When a different police officer approaches with a drawn handgun to rescue his colleague on the ground, the protester turns to him and strikes his trigger hand with a pipe. Instantly, the officer fires on the man at point-blank range. The protester falls, and is not treated for several minutes as the police watch for attacks, the video shows.
The Hong Kong police commissioner, Stephen Lo, said the officer who fired on Mr. Tsang had acted in a “legal and reasonable” manner, having given a verbal warning before opening fire. The officer had been assaulted at close quarters, Mr. Lo said, and had no other choice but to shoot. “The range was not determined by the police officer, but by the perpetrator,” he said.
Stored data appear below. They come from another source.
/-- [folklore] **THE FIXED-WEIGHT TRANSFER** (part 2 with the background-INDEPENDENT weight `P := τ`: then `F = G` and the ghosts cancel):
along a `C²` background curve with `K W = 0`, `Kᵀ W = 0`, `Q W = 0` near `0`, `det(τW) ≠ 0`, `det kkt K [Q;τ] ≠ 0` at `0`,
`secondVar (kkt K [Q;τ]) (kkt K₁ [Q₁;0]) (kkt K₂ [Q₂;0]) = secondVar (kkt (K + τᵀτ) Q) (kkt K₁ Q₁) (kkt K₂ Q₂)` — the typed (sliced) functional
equals the functional of the `Q`-bordered system with the FIXED weight `τᵀτ` added and the SAME jets (no `R`-jets, no ghost).  On the road this is
the representation «legs `Γ_R = Ga − GaQᵀCunQGa` of K-R2 (R2-a) at the `U = 1` weight, vertices = the typed Wilson/averaging jets» — exact, but
NOT the covariant representation in which an3's three-sector table is stated (that one needs part 2 with the moving weight and its two ghosts). -/
theorem secondVar_fixedWeight
    {K K₁ : ℝ → ν → ν → ℝ} {K₂ : Matrix ν ν ℝ} {Q Q₁ : ℝ → μ → ν → ℝ} {Q₂ : Matrix μ ν ℝ}
    {W W₁ : ℝ → ν → ρ → ℝ} {W₂ : Matrix ν ρ ℝ} (τ : Matrix ρ ν ℝ)
    (hK : ∀ᶠ u in 𝓝 (0 : ℝ), HasDerivAt K (K₁ u) u) (hK₁ : HasDerivAt K₁ (Matrix.of.symm K₂) 0)
    (hQ : ∀ᶠ u in 𝓝 (0 : ℝ), HasDerivAt Q (Q₁ u) u) (hQ₁ : HasDerivAt Q₁ (Matrix.of.symm Q₂) 0)
    (hW : ∀ᶠ u in 𝓝 (0 : ℝ), HasDerivAt W (W₁ u) u) (hW₁ : HasDerivAt W₁ (Matrix.of.symm W₂) 0)
    (hKW : ∀ᶠ u in 𝓝 (0 : ℝ), Matrix.of (K u) * Matrix.of (W u) = 0)
    (hKtW : ∀ᶠ u in 𝓝 (0 : ℝ), (Matrix.of (K u))ᵀ * Matrix.of (W u) = 0)
    (hQW : ∀ᶠ u in 𝓝 (0 : ℝ), Matrix.of (Q u) * Matrix.of (W u) = 0)
    (hτW : (τ * Matrix.of (W 0)).det ≠ 0) (hM : (kkt (Matrix.of (K 0)) (fromRows (Matrix.of (Q 0)) τ)).det ≠ 0) :
    secondVar (kkt (Matrix.of (K 0)) (fromRows (Matrix.of (Q 0)) τ))
        (kkt (Matrix.of (K₁ 0)) (fromRows (Matrix.of (Q₁ 0)) (0 : Matrix ρ ν ℝ))) (kkt K₂ (fromRows Q₂ (0 : Matrix ρ ν ℝ)))
      = secondVar (kkt (Matrix.of (K 0) + τᵀ * τ) (Matrix.of (Q 0))) (kkt (Matrix.of (K₁ 0)) (Matrix.of (Q₁ 0))) (kkt K₂ Q₂) := by
  -- part 2 with the constant slice curve `P := τ` (so `P₁ = 0`, `P₂ = 0`)
  have hP : ∀ᶠ u in 𝓝 (0 : ℝ), HasDerivAt (fun _ : ℝ => Matrix.of.symm τ) ((fun _ : ℝ => Matrix.of.symm (0 : Matrix ρ ν ℝ)) u) u :=
    Filter.Eventually.of_forall fun u => hasDerivAt_const u _
  have hP₁ : HasDerivAt (fun _ : ℝ => Matrix.of.symm (0 : Matrix ρ ν ℝ)) (Matrix.of.symm (0 : Matrix ρ ν ℝ)) 0 := hasDerivAt_const _ _
  have hPW : (Matrix.of (Matrix.of.symm τ) * Matrix.of (W 0)).det ≠ 0 := by rw [Equiv.apply_symm_apply]; exact hτW
  have h := secondVar_sliceTransfer τ hK hK₁ hQ hQ₁ hP hP₁ hW hW₁ hKW hKtW hQW hτW hPW hM
  simp only [Equiv.apply_symm_apply, Matrix.transpose_zero, Matrix.zero_mul, Matrix.mul_zero, add_zero, zero_add] at h
  linarith

end FixedWeight

end Summit.QuantumFields.BalabanUV.Beta.D1BFx.SliceTransferGhost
Mr. Lo added that the police had arrested Mr. Tsang, but had not yet decided whether to press charges. On Wednesday morning, the principal and vice principal of the Ho Chuen Yiu public secondary school said that Mr. Tsang would not be punished and would keep his place in the school.
Some supporters of the police and Hong Kong’s pro-Beijing political elites urged the school to take a harder line.
“Could you not directly denounce his wrongdoing,” Leung Chun-ying, a former Hong Kong chief executive, wrote on his Facebook page on Wednesday. Before being shot, Mr. Leung wrote, Mr. Tsang had “beat the police on the streets in full gear along with other rioters.”
Joseph Cheng, a retired professor of political science at the City University of Hong Kong, said the shooting could turn Mr. Tsang into a powerful symbol for activists on either side of the protests.
In less than 24 hours after the shooting, Mr. Tsang was being hailed as a hero and derided as a thug.